** Material shown follows **
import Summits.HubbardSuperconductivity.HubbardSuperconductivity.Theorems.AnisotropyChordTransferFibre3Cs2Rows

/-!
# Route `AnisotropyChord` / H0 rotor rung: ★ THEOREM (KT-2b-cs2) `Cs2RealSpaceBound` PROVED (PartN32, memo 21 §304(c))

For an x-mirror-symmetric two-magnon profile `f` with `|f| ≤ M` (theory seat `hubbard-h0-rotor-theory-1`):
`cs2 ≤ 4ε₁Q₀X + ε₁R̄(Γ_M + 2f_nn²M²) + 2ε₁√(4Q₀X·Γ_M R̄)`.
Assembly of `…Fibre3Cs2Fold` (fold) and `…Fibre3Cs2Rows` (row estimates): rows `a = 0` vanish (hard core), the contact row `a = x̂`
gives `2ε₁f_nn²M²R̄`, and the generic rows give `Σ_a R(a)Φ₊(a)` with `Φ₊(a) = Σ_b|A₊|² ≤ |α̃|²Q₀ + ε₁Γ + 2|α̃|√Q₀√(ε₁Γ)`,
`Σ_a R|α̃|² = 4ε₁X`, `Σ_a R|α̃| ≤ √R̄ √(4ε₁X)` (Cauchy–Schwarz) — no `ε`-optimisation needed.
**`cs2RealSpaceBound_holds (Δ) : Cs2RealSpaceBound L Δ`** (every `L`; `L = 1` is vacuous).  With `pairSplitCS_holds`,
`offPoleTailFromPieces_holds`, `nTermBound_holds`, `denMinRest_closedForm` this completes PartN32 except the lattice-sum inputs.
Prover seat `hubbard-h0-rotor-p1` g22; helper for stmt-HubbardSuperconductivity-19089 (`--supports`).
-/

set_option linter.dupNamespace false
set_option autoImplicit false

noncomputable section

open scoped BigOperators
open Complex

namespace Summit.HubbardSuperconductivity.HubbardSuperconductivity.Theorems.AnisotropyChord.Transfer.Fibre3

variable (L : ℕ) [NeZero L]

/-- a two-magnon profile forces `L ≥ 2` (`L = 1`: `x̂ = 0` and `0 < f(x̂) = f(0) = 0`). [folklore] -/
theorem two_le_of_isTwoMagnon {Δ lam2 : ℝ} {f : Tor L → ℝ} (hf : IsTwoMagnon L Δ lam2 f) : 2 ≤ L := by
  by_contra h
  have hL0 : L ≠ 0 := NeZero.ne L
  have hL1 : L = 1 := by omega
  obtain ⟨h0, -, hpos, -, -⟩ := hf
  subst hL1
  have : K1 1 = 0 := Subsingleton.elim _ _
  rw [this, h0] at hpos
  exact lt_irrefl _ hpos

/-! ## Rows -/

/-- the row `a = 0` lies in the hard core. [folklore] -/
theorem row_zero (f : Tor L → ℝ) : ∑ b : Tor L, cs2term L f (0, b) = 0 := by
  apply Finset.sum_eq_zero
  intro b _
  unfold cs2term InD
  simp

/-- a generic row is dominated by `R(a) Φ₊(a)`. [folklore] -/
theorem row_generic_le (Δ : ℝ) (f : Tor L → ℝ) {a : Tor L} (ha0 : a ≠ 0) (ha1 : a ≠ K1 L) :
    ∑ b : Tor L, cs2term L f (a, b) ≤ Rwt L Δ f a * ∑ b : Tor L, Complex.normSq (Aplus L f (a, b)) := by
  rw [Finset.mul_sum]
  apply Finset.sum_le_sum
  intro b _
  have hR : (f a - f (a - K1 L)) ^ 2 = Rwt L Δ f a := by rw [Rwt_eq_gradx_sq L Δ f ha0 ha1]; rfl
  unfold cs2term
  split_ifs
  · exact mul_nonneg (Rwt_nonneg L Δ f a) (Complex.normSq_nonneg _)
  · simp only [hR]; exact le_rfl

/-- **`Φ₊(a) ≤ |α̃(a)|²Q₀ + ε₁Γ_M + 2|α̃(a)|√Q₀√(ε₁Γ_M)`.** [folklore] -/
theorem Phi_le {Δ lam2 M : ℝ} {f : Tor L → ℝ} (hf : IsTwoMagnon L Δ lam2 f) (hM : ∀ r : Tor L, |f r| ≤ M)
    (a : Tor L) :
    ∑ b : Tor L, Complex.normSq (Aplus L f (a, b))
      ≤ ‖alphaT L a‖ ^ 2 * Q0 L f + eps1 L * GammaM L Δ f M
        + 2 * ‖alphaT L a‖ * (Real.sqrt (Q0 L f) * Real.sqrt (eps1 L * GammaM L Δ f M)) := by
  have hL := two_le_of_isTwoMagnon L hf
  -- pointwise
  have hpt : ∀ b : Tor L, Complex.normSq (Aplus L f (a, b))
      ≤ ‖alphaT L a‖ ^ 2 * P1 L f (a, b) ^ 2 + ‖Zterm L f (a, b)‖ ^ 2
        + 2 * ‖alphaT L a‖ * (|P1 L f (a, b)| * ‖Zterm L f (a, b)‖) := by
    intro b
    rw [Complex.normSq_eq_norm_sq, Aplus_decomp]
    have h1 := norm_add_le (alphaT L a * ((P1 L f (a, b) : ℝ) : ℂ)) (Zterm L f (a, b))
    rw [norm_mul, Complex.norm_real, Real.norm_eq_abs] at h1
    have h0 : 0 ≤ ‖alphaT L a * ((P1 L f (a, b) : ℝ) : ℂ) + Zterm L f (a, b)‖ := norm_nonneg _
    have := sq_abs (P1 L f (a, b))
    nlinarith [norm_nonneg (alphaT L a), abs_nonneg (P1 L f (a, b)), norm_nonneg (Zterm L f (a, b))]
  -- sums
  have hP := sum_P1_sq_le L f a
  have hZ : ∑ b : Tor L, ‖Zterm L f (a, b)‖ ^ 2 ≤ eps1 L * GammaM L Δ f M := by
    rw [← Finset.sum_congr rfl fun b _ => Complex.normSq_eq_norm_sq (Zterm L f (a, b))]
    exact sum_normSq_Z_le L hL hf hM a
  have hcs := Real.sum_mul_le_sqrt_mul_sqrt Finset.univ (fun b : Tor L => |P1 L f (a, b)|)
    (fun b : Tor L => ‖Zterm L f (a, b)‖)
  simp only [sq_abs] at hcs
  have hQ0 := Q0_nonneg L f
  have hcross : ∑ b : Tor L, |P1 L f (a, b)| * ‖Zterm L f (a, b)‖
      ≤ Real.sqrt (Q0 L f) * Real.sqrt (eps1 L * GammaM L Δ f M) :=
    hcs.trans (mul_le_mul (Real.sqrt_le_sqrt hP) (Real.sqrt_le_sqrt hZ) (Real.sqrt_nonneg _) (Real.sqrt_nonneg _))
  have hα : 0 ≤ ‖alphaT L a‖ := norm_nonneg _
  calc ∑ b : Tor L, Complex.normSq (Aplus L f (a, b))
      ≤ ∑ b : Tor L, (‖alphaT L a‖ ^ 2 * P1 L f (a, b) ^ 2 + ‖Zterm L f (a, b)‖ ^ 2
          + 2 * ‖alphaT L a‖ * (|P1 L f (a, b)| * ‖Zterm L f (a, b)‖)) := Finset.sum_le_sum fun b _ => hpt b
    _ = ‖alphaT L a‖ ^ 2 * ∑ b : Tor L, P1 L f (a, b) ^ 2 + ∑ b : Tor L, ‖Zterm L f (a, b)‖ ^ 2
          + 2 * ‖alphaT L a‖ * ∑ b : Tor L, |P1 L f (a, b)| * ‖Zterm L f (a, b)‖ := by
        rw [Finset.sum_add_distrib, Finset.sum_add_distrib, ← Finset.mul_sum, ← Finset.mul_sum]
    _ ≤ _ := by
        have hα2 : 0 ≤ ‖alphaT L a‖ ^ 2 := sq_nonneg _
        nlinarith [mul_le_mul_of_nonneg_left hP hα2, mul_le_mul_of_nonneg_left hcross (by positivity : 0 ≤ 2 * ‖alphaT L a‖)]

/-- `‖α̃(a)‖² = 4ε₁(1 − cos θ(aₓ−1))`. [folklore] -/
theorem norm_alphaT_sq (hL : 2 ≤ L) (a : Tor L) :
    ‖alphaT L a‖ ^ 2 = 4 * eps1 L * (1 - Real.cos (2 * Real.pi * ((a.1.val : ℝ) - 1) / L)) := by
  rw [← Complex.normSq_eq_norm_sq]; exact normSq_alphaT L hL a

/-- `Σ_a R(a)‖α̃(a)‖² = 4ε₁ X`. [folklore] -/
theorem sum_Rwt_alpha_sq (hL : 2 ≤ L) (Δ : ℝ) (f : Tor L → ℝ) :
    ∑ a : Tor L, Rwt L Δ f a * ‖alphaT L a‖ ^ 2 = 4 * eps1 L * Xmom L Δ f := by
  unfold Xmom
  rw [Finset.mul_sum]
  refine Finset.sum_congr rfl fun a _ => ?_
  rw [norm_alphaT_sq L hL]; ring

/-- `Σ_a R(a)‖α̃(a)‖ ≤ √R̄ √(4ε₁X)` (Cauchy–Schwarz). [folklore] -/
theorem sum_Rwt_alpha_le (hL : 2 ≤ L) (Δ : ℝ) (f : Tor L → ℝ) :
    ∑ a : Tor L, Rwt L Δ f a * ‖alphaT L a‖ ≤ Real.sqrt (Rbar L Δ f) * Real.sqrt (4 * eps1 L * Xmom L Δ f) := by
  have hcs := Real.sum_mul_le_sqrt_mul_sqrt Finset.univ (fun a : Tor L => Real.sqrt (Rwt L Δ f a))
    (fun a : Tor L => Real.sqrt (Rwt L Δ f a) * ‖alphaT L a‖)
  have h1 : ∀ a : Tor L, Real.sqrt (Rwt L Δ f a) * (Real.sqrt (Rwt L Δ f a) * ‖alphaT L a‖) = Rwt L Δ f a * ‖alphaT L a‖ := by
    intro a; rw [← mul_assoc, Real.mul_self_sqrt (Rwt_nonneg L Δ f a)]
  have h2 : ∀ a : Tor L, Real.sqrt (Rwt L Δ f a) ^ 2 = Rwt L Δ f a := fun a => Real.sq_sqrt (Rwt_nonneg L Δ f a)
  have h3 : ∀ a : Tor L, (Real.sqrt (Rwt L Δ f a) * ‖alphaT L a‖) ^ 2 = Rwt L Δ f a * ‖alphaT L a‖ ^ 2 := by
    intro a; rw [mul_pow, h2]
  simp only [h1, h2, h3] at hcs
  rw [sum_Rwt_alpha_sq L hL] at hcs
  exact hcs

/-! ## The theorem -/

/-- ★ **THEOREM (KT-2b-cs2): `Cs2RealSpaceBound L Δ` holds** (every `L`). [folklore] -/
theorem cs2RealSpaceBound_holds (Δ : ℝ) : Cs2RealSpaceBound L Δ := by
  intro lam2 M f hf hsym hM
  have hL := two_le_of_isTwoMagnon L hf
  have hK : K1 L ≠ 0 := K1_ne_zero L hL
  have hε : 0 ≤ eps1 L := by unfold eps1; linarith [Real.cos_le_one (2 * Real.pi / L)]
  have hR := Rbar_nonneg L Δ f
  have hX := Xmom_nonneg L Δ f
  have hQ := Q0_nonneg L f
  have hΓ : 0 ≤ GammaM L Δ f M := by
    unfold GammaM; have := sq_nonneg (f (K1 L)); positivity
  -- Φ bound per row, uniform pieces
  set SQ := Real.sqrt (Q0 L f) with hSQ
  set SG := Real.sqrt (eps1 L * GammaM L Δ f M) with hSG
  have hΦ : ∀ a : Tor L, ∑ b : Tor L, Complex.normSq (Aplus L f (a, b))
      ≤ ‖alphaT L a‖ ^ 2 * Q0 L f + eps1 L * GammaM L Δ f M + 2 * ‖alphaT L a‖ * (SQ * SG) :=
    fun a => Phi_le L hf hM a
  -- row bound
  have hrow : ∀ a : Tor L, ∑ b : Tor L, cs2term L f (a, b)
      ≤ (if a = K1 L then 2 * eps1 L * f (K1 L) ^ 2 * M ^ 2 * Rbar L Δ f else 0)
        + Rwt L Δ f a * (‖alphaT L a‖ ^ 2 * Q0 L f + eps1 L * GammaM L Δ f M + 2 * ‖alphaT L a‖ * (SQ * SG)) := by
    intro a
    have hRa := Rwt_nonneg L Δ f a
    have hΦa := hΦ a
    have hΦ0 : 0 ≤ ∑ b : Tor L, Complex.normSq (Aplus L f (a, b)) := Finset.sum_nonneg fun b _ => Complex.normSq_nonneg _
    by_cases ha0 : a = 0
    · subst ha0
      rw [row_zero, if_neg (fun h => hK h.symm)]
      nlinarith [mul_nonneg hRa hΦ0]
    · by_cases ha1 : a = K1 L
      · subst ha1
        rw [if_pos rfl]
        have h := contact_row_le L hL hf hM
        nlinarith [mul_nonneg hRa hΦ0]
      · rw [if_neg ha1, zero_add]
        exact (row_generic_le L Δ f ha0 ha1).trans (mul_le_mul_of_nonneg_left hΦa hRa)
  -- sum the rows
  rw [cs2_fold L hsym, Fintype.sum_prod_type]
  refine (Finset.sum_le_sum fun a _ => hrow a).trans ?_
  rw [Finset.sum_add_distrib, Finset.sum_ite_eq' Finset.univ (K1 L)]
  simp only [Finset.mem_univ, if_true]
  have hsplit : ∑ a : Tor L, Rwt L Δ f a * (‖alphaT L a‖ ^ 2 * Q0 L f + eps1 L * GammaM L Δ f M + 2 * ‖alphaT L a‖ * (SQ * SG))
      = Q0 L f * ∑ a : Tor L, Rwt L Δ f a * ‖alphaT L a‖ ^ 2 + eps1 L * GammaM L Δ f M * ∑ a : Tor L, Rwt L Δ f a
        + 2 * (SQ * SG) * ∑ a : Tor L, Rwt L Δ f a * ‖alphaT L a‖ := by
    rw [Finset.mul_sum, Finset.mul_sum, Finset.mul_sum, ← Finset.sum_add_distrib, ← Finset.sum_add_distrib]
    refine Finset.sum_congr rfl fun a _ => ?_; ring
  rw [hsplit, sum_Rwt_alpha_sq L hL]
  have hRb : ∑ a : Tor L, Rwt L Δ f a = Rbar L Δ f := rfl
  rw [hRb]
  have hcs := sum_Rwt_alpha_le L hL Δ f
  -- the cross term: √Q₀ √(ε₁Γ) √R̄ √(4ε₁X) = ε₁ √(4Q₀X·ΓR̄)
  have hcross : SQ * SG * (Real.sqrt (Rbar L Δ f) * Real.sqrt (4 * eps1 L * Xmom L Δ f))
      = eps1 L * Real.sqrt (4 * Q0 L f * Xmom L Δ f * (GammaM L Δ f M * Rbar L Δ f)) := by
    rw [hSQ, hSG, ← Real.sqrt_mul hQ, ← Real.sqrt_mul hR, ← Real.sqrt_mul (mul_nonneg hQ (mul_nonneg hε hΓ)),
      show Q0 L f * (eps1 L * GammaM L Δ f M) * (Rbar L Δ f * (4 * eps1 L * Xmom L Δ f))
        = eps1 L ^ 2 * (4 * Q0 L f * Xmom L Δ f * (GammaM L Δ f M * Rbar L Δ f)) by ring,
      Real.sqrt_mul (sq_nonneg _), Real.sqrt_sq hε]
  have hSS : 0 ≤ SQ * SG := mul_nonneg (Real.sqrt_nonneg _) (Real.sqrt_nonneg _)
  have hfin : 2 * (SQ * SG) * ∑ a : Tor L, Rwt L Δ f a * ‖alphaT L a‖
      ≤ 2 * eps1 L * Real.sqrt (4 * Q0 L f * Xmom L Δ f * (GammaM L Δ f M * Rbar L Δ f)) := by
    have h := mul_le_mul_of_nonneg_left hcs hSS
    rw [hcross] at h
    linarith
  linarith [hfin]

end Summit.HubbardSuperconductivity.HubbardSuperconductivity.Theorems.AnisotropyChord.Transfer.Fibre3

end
** End of Material shown **
**Assignment:** Read the lines above. Gather those in which the string "positivity" is found.

**Solved exercise:**
        nlinarith [mul_le_mul_of_nonneg_left hP hα2, mul_le_mul_of_nonneg_left hcross (by positivity : 0 ≤ 2 * ‖alphaT L a‖)]
    unfold GammaM; have := sq_nonneg (f (K1 L)); positivity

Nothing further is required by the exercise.